Divorce and bankruptcy are often linked. Part of this is that divorce itself can be expensive. A person with limited savings may spend almost everything they have getting divorced, meaning that they then have to file for bankruptcy because the rest of their debt is unaffordable.
It is also important to note that divorce itself changes a person’s financial situation substantially. They may find that certain debts they took on before the marriage are no longer affordable once they are living on a single income.
The family home
One example of this is when people want to keep the home in the divorce. They do not want to have to move, and they want the stability of keeping the same house.
In many cases, the first step is to refinance their mortgage. This loan can become cost-prohibitive for some couples. Someone may not qualify for a mortgage on one income, even if they did on two, when they applied jointly with their previous spouse.

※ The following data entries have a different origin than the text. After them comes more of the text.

import Mathlib
import Literature.NumberTheory.LFunctions.Zhang2022.TypedSection04C
import Literature.NumberTheory.LFunctions.Zhang2022.Section4Statements
import HarnessLib

/-!
# Zhang (2022), §4 Lemma 4.5 — the edges of `Z22:Lem4.5.pf` that complete its kernel proof:
# Case 1 (`Z22:§4.u043`, `Z22:§4.u044`) and the composition through `DedLem45`

Topic `Literature/NumberTheory/LFunctions/Zhang2022` (Landau–Siegel audit tree; verdict-neutral).
Y. Zhang, *Discrete mean estimates and the Landau–Siegel zero*, arXiv:2211.02515v1 (2022)
[Zhang2022LandauSiegel] — **an unrefereed manuscript under adjudication**. DAG node `Z22:Lem4.5.pf`,
Case 1 (§4 p. 21, tex L1163–L1172):

> Case 1. `1/2 + 𝓛⁻¹ ≤ σ < 1`. By Lemma 4.2 and trivial estimation, `F(1−s,ψ̄)/F(s,ψ) ≪ D^c`. Hence,
> by (4.5), `ℬ(s,ψ) ≪ P^{1/2−σ}`. The result now follows by (4.10).

Theorem-only, no new definitions, no new facts (cell ruling L1 DISCHARGE LEDGER #11: this file is
the COMPLEMENT of L1-t7's `TypedSection04C`, which kernel-checks the Case-2 chain
`Lemma42 → Lemma43 → Eq46 → Eq410 → Step4u044 → Lemma45` (`lemma45_of'`, pending revision) and the
proof block `dedLem45_holds : Eq410 → Step4u044 → Step4u046Alpha → Lemma45`; Case 1 — the
hypothesis `Step4u044` there — is supplied here). Kernel-checked against L1-t7's typed displays
`Section4.Step4u043`, `Section4.Step4u044` (over `case1Region45`) and L1-t3's `Section4.Eq45`:

* `step4u043_of_lemma41_42 : Lemma41 → Lemma42 → Step4u043` — with `c = 87`, `C = 2C₄₁⁺`: on `Ω₁`,
  Lemma 4.2 (`|FG − 1| ≤ C₄₂𝓛⁻²²⁷ ≤ 1/2` for `𝓛 ≥ 2C₄₂⁺ + 1`) gives `F ≠ 0`, `|F⁻¹| ≤ 2|G| ≤ 2C₄₁𝓛⁷⁹`
  (Lemma 4.1), and the "trivial estimation" is `|F(1−s,ψ̄)| ≤ Σ_{n≤D⁴}|ν(n)| ≤ D⁸` (`|ν(n)| ≤ τ(n) ≤ n`,
  (3.1)); `𝓛⁷⁹ ≤ D⁷⁹`;
* `step4u044_of_step4u043_eq45 : Step4u043 → Eq45 → Step4u044` — with the implied constant `1`:
  by (4.5) with `ε = 1`, `|Z̃(s)| ≤ 2(Dp²t₀²)^{1/2−σ} ≤ 2(P²)^{1/2−σ} = 2P^{1/2−σ}·P^{1/2−σ}` (`p > P`,
  `Dt₀² ≥ 1`, exponent `≤ 0`) and `P^{1/2−σ} ≤ P^{−1/𝓛} = e^{−𝓛⁸}` (`σ ≥ 1/2 + 𝓛⁻¹`), so
  `|ℬ(s)| ≤ P^{1/2−σ}·2C e^{c𝓛 − 𝓛⁸} ≤ P^{1/2−σ}` once `𝓛 ≥ 2 + |c| + 2C⁺`;
* `lemma45_of_step4u046Alpha : Lemma41 → Lemma42 → Eq45 → Eq410 → Step4u046Alpha → Lemma45` — Case 1
  plugged into L1-t7's kernel edge `dedLem45_holds : Eq410 → Step4u044 → Step4u046Alpha → Lemma45`;
  the remaining hypothesis `Step4u046Alpha` is Case 2 ("`|𝒜(s,ψ)| ≫ α`").

What is NOT asserted: Lemmas 4.1, 4.2, (4.5), (4.10), Case 2, hence not Lemma 4.5 as such; anything
about Theorems 1–2 of the source or about Landau–Siegel zeros; nothing here bears on the cell's
verdict on (8.24).

## References

* Y. Zhang, arXiv:2211.02515v1 (2022), §4 Lemma 4.5 (proof, Case 1) p. 21; (3.1); (4.5); (2.6).
  [cite: Zhang2022LandauSiegel, Lemma 4.5 (proof, Case 1) p.21]
-/

noncomputable section

open Complex Real ComplexConjugate Set

namespace Literature.NumberTheory.LFunctions.Zhang2022.Section4

open Literature.NumberTheory.LFunctions.Zhang2022.Skeleton

variable {D : ℕ} [NeZero D] (χ : DirichletCharacter ℂ D) (x : Chr D)

omit [NeZero D] in
/-- `B ≤ 𝓛` once `D ≥ ⌈exp B⌉` ("`D` sufficiently large", §2 p.4). [cite: Zhang2022LandauSiegel, §2 p. 4] -/
private theorem le_ell_of_ceil_exp_le' {B : ℝ} (hD : ⌈Real.exp B⌉₊ ≤ D) : B ≤ ell D := by
  have h1 : Real.exp B ≤ D := le_trans (Nat.le_ceil _) (by exact_mod_cast hD)
  have hDpos : (0 : ℝ) < D := lt_of_lt_of_le (Real.exp_pos _) h1
  rw [ell, Real.le_log_iff_exp_le hDpos]
  exact h1

/-! ## Tools: "trivial estimation", `Ω₁`-membership, `F⁻¹ ≪ 𝓛⁷⁹`, eventual smallness -/

/-- If `2·max(C,0) + 1 ≤ 𝓛` then `C·𝓛⁻ᵏ ≤ 1/2` for `k ≥ 1` (an instance of "`D` greater than a
sufficiently large … number", §2 p.4). [cite: Zhang2022LandauSiegel, §2 p.4] -/
private theorem const_mul_inv_pow_le_half {C ℓ : ℝ} {k : ℕ} (hk : k ≠ 0) (hℓ : 2 * max C 0 + 1 ≤ ℓ) :
    C * (ℓ ^ k)⁻¹ ≤ 1 / 2 := by
  have hC := le_max_right C 0
  have hℓ1 : 1 ≤ ℓ := by linarith
  have hpow : ℓ ≤ ℓ ^ k := le_self_pow₀ hℓ1 hk
  have hpos : 0 < ℓ ^ k := by positivity
  rw [← div_eq_mul_inv, div_le_iff₀ hpos]
  linarith [le_max_left C 0]

omit [NeZero D] in
/-- `|ν(n)| ≤ τ(n) ≤ n` ((3.1), crude form). [cite: Zhang2022LandauSiegel, §3 (3.1)] -/
theorem norm_nu_le_self (n : ℕ) : ‖nu χ n‖ ≤ n := by
  rw [nu, divisorSumChar_apply]
  calc ‖∑ d ∈ n.divisors, χ (d : ZMod D)‖ ≤ ∑ d ∈ n.divisors, ‖χ (d : ZMod D)‖ := norm_sum_le _ _
    _ ≤ ∑ d ∈ n.divisors, (1 : ℝ) := Finset.sum_le_sum fun d _ => χ.norm_le_one _
    _ = n.divisors.card := by simp
    _ ≤ n := by exact_mod_cast Nat.card_divisors_le_self n

omit [NeZero D] in
/-- **"trivial estimation"** (Lemma 4.5, Case 1): `|F(u,ψ̄)| ≤ D⁸` for `Re u ≥ 0`
(`Σ_{n≤D⁴} |ν(n)| n^{−Re u} ≤ Σ_{n≤D⁴} n ≤ D⁸`). [cite: Zhang2022LandauSiegel, Lemma 4.5 (proof, Case 1) p.21] -/
theorem norm_FpolyBar_le {u : ℂ} (hu : 0 ≤ u.re) : ‖FpolyBar χ x u‖ ≤ (D : ℝ) ^ 8 := by
  unfold FpolyBar
  have hterm : ∀ n ∈ Finset.Icc 1 (D ^ 4),
      ‖nu χ n * conj (x.ψ (n : ZMod x.p)) * (n : ℂ) ^ (-u)‖ ≤ ((D ^ 4 : ℕ) : ℝ) := by
    intro n hn
    obtain ⟨h1, h2⟩ := Finset.mem_Icc.mp hn
    have hn0 : 0 < n := h1
    have hcpow : ‖(n : ℂ) ^ (-u)‖ ≤ 1 := by
      rw [Complex.norm_natCast_cpow_of_pos hn0]
      exact Real.rpow_le_one_of_one_le_of_nonpos (by exact_mod_cast h1)
        (by simp only [neg_re]; linarith)
    have hψ : ‖conj (x.ψ (n : ZMod x.p))‖ ≤ 1 := by
      rw [Complex.norm_conj]; exact x.ψ.norm_le_one _
    calc ‖nu χ n * conj (x.ψ (n : ZMod x.p)) * (n : ℂ) ^ (-u)‖
        = ‖nu χ n‖ * ‖conj (x.ψ (n : ZMod x.p))‖ * ‖(n : ℂ) ^ (-u)‖ := by
          rw [norm_mul, norm_mul]
      _ ≤ n * 1 * 1 := by
          gcongr
          exact norm_nu_le_self χ n
      _ = n := by ring
      _ ≤ ((D ^ 4 : ℕ) : ℝ) := by exact_mod_cast h2
  calc ‖∑ n ∈ Finset.Icc 1 (D ^ 4), nu χ n * conj (x.ψ (n : ZMod x.p)) * (n : ℂ) ^ (-u)‖
      ≤ ∑ n ∈ Finset.Icc 1 (D ^ 4), ‖nu χ n * conj (x.ψ (n : ZMod x.p)) * (n : ℂ) ^ (-u)‖ :=
        norm_sum_le _ _
    _ ≤ ∑ n ∈ Finset.Icc 1 (D ^ 4), ((D ^ 4 : ℕ) : ℝ) := Finset.sum_le_sum hterm
    _ = (D : ℝ) ^ 8 := by
        rw [Finset.sum_const, Nat.card_Icc, nsmul_eq_mul]
        push_cast
        ring

omit [NeZero D] in
/-- Points `σ′ + it` with `1/2 ≤ σ′ < 1`, `|t − 2πt₀| < 𝓛₁ + 2` lie in `Ω₁`, `Ω₂` and the region of
(4.5)–(4.6) (`D ≥ 3`). [cite: Zhang2022LandauSiegel, Lemma 4.5 (proof) p.21] -/
private theorem seg_mem (hD : 3 ≤ D) {u t : ℝ} (hu : 1 / 2 ≤ u) (hu1 : u < 1)
    (ht : |t - 2 * π * t0 D| < ell1 D + 2) :
    ((u : ℂ) + t * I) ∈ Omega1 D ∧ ((u : ℂ) + t * I) ∈ Omega2 D ∧
      ((u : ℂ) + t * I) ∈ Region45 D := by
  have h1 : 1 < ell D := one_lt_ell hD
  have hpos : 0 < Real.log (ell D) / (100 * ell D) := div_pos (Real.log_pos h1) (by linarith)
  have hinv : 0 < 1 / ell D := div_pos one_pos (by linarith)
  have hre : ((u : ℂ) + t * I).re = u := by simp
  have him : ((u : ℂ) + t * I).im = t := by simp
  refine ⟨?_, ?_, ?_⟩
  · rw [Omega1, Lemma43.mem_Omega1_iff, hre, him]
    exact ⟨by linarith, by linarith, by linarith⟩
  · rw [Omega2, Lemma43.mem_Omega2_iff, hre, him]
    exact ⟨by linarith, by linarith, by linarith⟩
  · refine ⟨?_, ?_⟩
    · rw [Complex.sub_re, s0_re, hre]
      rw [abs_lt]; constructor <;> linarith
    · rw [Complex.sub_im, s0_im, him]
      linarith [ht]

omit [NeZero D] in
/-- A point of Case 1's range lies in `Ω₁`, `Ω₂` and the region of (4.5)–(4.6) (`D ≥ 3`).
[cite: Zhang2022LandauSiegel, Lemma 4.5 (proof, Case 1) p.21] -/
theorem mem_of_mem_case1Region45 (hD : 3 ≤ D) {s : ℂ} (hs : s ∈ case1Region45 D) :
    s ∈ Omega1 D ∧ s ∈ Omega2 D ∧ s ∈ Region45 D := by
  obtain ⟨h1, h2, h3⟩ := hs
  have hinv : 0 < (ell D)⁻¹ := inv_pos.mpr (by linarith [one_lt_ell hD])
  have h := seg_mem hD (u := s.re) (t := s.im) (by linarith) h2 h3
  rwa [Complex.re_add_im] at h

/-- From Lemma 4.2's `|F G − 1| ≤ 1/2`: `F ≠ 0` and `|F⁻¹| ≤ 2|G|` ("`F(s,ψ)⁻¹ ≪ 𝓛⁷⁹` by Lemma 4.1
and 4.2"; the χ-free step is also d12's `Skeleton.inv_norm_le_two_mul_of_norm_mul_sub_one_le`).
[cite: Zhang2022LandauSiegel, §4 p.21 (before (4.10))] -/
private theorem inv_bound_of_norm_mul_sub_one_le {F G : ℂ} (h : ‖F * G - 1‖ ≤ 1 / 2) :
    F ≠ 0 ∧ ‖F⁻¹‖ ≤ 2 * ‖G‖ := by
  have h1 : 1 / 2 ≤ ‖F‖ * ‖G‖ := by
    have h2 : ‖(1 : ℂ)‖ - ‖F * G‖ ≤ ‖1 - F * G‖ := norm_sub_norm_le _ _
    rw [norm_one, norm_sub_rev, norm_mul] at h2
    linarith
  have hF : F ≠ 0 := by
    intro h0
    rw [h0, norm_zero, zero_mul] at h1
    linarith
  refine ⟨hF, ?_⟩
  have hFpos : 0 < ‖F‖ := norm_pos_iff.mpr hF
  rw [norm_inv, inv_eq_one_div, div_le_iff₀ hFpos]
  nlinarith

omit [NeZero D] in
/-- **"`F(s,ψ)⁻¹ ≪ 𝓛⁷⁹` by Lemma 4.1 and 4.2"** at level `D`: if Lemma 4.2's bound holds on `Ω₁` for
`ψ ∈ Ψ₁` with `C₄₂𝓛⁻²²⁷ ≤ 1/2` (i.e. `2C₄₂⁺ + 1 ≤ 𝓛`), then at every `z ∈ Ω₁`: `F(z,ψ) ≠ 0` and
`|F(z,ψ)⁻¹| ≤ 2|G(z,ψ)|` (`≤ 2C₄₁𝓛⁷⁹` by Lemma 4.1). [cite: Zhang2022LandauSiegel, §4 p.21 (before (4.10))] -/
theorem fpoly_ne_zero_and_inv_le {C₂ : ℝ}
    (h42 : ∀ x ∈ PsiOne χ, ∀ s ∈ Omega1 D, ‖Fpoly χ x s * Gpoly χ x s - 1‖ ≤ C₂ * (ell D ^ 227)⁻¹)
    (hℓ : 2 * max C₂ 0 + 1 ≤ ell D) (hx : x ∈ PsiOne χ) {z : ℂ} (hz : z ∈ Omega1 D) :
    Fpoly χ x z ≠ 0 ∧ ‖(Fpoly χ x z)⁻¹‖ ≤ 2 * ‖Gpoly χ x z‖ :=
  inv_bound_of_norm_mul_sub_one_le ((h42 x hx z hz).trans (const_mul_inv_pow_le_half (by norm_num) hℓ))

/-- `𝓛 ≤ D` (`log D ≤ D`; used for "`≪ D^c`" in Lemma 4.5, Case 1). [cite: Zhang2022LandauSiegel, Lemma 4.5 (proof, Case 1) p.21] -/
theorem ell_le_self (D : ℕ) : ell D ≤ D := by
  rcases Nat.eq_zero_or_pos D with h | h
  · subst h; simp [ell]
  · have hD : (0 : ℝ) < D := by exact_mod_cast h
    linarith [Real.log_le_sub_one_of_pos hD, show ell D = Real.log D from rfl]

omit [NeZero D] in
/-- `P^{1/2−σ} ≤ P^{−1/𝓛} = e^{−𝓛⁸}` for `σ ≥ 1/2 + 𝓛⁻¹` (`P = e^{𝓛⁹}`, `D ≥ 3`).
[cite: Zhang2022LandauSiegel, Lemma 4.5 (proof, Case 1) p.21] -/
theorem bigP_rpow_le_exp_neg (hD : 3 ≤ D) {σ : ℝ} (hσ : 1 / 2 + (ell D)⁻¹ ≤ σ) :
    bigP D ^ (1 / 2 - σ) ≤ Real.exp (-ell D ^ 8) := by
  have hℓ : 1 < ell D := one_lt_ell hD
  have hℓ0 : 0 < ell D := by linarith
  have hP1 : 1 ≤ bigP D := by rw [bigP]; exact Real.one_le_exp (by positivity)
  calc bigP D ^ (1 / 2 - σ) ≤ bigP D ^ (-(ell D)⁻¹) :=
        Real.rpow_le_rpow_of_exponent_le hP1 (by linarith)
    _ = Real.exp (-ell D ^ 8) := by
        rw [bigP, ← Real.exp_mul]
        congr 1
        field_simp

omit [NeZero D] in
/-- Eventual smallness for Case 1: for `𝓛 ≥ 2 + |c| + 2C⁺`, `2C⁺·exp(c𝓛 − 𝓛⁸) ≤ 1` ("`D`
sufficiently large", §2 p.4, as consumed by Lemma 4.5 Case 1). [cite: Zhang2022LandauSiegel, Lemma 4.5 (proof, Case 1) p.21] -/
theorem case1_small {c C ℓ : ℝ} (hℓ : 2 + |c| + 2 * max C 0 ≤ ℓ) :
    2 * max C 0 * Real.exp (c * ℓ - ℓ ^ 8) ≤ 1 := by
  have hC : 0 ≤ max C 0 := le_max_right _ _
  have hc : 0 ≤ |c| := abs_nonneg _
  have hℓ1 : 1 ≤ ℓ := by linarith
  have hℓ2 : ℓ ^ 2 ≤ ℓ ^ 8 := pow_le_pow_right₀ hℓ1 (by norm_num)
  have hcl : c * ℓ ≤ |c| * ℓ := mul_le_mul_of_nonneg_right (le_abs_self c) (by linarith)
  have hexp : Real.exp (c * ℓ - ℓ ^ 8) ≤ Real.exp (-ℓ) := Real.exp_le_exp.mpr (by nlinarith)
  have hexp2 : Real.exp (-ℓ) ≤ (1 + ℓ)⁻¹ := by
    rw [Real.exp_neg]
    exact inv_anti₀ (by linarith) (by linarith [Real.add_one_le_exp ℓ])
  have h3 : 2 * max C 0 * (1 + ℓ)⁻¹ ≤ 1 := by
    rw [← div_eq_mul_inv, div_le_one (by linarith)]; linarith
  calc 2 * max C 0 * Real.exp (c * ℓ - ℓ ^ 8) ≤ 2 * max C 0 * (1 + ℓ)⁻¹ := by
        gcongr; exact hexp.trans hexp2
    _ ≤ 1 := h3

/-! ## `Z22:§4.u043` and `Z22:§4.u044` -/

/-- **`Z22:§4.u043` from Lemmas 4.1–4.2**: for `ψ ∈ Ψ₁`, `s` in the region of Lemma 4.5 (so
`s ∈ Ω₁`): `|F(1−s,ψ̄)/F(s,ψ)| ≤ D⁸ · 2|G(s,ψ)| ≤ 2C₄₁D⁸𝓛⁷⁹ ≤ 2C₄₁⁺D⁸⁷` ("By Lemma 4.2 and trivial
estimation, `F(1−s,ψ̄)/F(s,ψ) ≪ D^c`", with `c = 87`).
[cite: Zhang2022LandauSiegel, Lemma 4.5 (proof, Case 1) p.21] -/
theorem step4u043_of_lemma41_42 (h41 : Lemma41) (h42 : Lemma42) : Step4u043 := by
  obtain ⟨C₁, h41⟩ := h41
  obtain ⟨C₂, h42⟩ := h42
  obtain ⟨D₀, h⟩ := h41.and h42
  refine ⟨87, 2 * max C₁ 0, max D₀ (max 3 ⌈Real.exp (2 * max C₂ 0 + 1)⌉₊),
    fun D _ χ hD hq hp x hx s hs => ?_⟩
  have hD₀ : D₀ ≤ D := le_trans (le_max_left _ _) hD
  have hD3 : 3 ≤ D := le_trans (le_trans (le_max_left _ _) (le_max_right _ _)) hD
  have hDe : ⌈Real.exp (2 * max C₂ 0 + 1)⌉₊ ≤ D :=
    le_trans (le_trans (le_max_right _ _) (le_max_right _ _)) hD
  have hℓ := le_ell_of_ceil_exp_le' hDe
  obtain ⟨e41, e42⟩ := h D χ hD₀ hq hp
  have hΩ1 : s ∈ Omega1 D := (mem_of_mem_case1Region45 hD3 hs).1
  obtain ⟨hF0, hFinv⟩ := fpoly_ne_zero_and_inv_le χ x e42 hℓ hx hΩ1
  have hℓ0 : 0 ≤ ell D := by linarith [one_lt_ell hD3]
  have hG : ‖Gpoly χ x s‖ ≤ max C₁ 0 * ell D ^ 79 :=
    calc ‖Gpoly χ x s‖ ≤ ‖Fpoly χ x s‖ + ‖Gpoly χ x s‖ := le_add_of_nonneg_left (norm_nonneg _)
      _ ≤ C₁ * ell D ^ 79 := e41 x hx s hΩ1
      _ ≤ max C₁ 0 * ell D ^ 79 :=
        mul_le_mul_of_nonneg_right (le_max_left _ _) (pow_nonneg hℓ0 79)
  have hre : 0 ≤ (1 - s).re := by
    have := hs.2.1
    simp only [Complex.sub_re, Complex.one_re]; linarith
  have hFb : ‖FpolyBar χ x (1 - s)‖ ≤ (D : ℝ) ^ 8 := norm_FpolyBar_le χ x hre
  have hℓD : ell D ^ 79 ≤ (D : ℝ) ^ 79 := pow_le_pow_left₀ hℓ0 (ell_le_self D) 79
  have hD87 : (D : ℝ) ^ (87 : ℝ) = (D : ℝ) ^ 8 * (D : ℝ) ^ 79 := by
    rw [show (87 : ℝ) = ((87 : ℕ) : ℝ) by norm_num, Real.rpow_natCast]; ring
  calc ‖FpolyBar χ x (1 - s) / Fpoly χ x s‖ = ‖FpolyBar χ x (1 - s)‖ * ‖(Fpoly χ x s)⁻¹‖ := by
        rw [div_eq_mul_inv, norm_mul]
    _ ≤ (D : ℝ) ^ 8 * (2 * ‖Gpoly χ x s‖) := by gcongr
    _ ≤ (D : ℝ) ^ 8 * (2 * (max C₁ 0 * ell D ^ 79)) := by gcongr
    _ = 2 * max C₁ 0 * ((D : ℝ) ^ 8 * ell D ^ 79) := by ring
    _ ≤ 2 * max C₁ 0 * ((D : ℝ) ^ 8 * (D : ℝ) ^ 79) := by gcongr
    _ = 2 * max C₁ 0 * (D : ℝ) ^ (87 : ℝ) := by rw [hD87]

But even when a person qualifies for the new mortgage, it dramatically changes the percentage of their income that goes toward housing costs. Additionally, they have to take on the full cost of maintenance and upkeep, and they must pay utilities, home insurance, yearly property taxes and more. Many people think that they got what they wanted if they keep the house through the divorce, only to find out after the fact that it does not make financial sense and they cannot afford to pay their bills.
If you find yourself in this position, it is important to understand the bankruptcy options you have and the legal steps to take to create a positive financial future.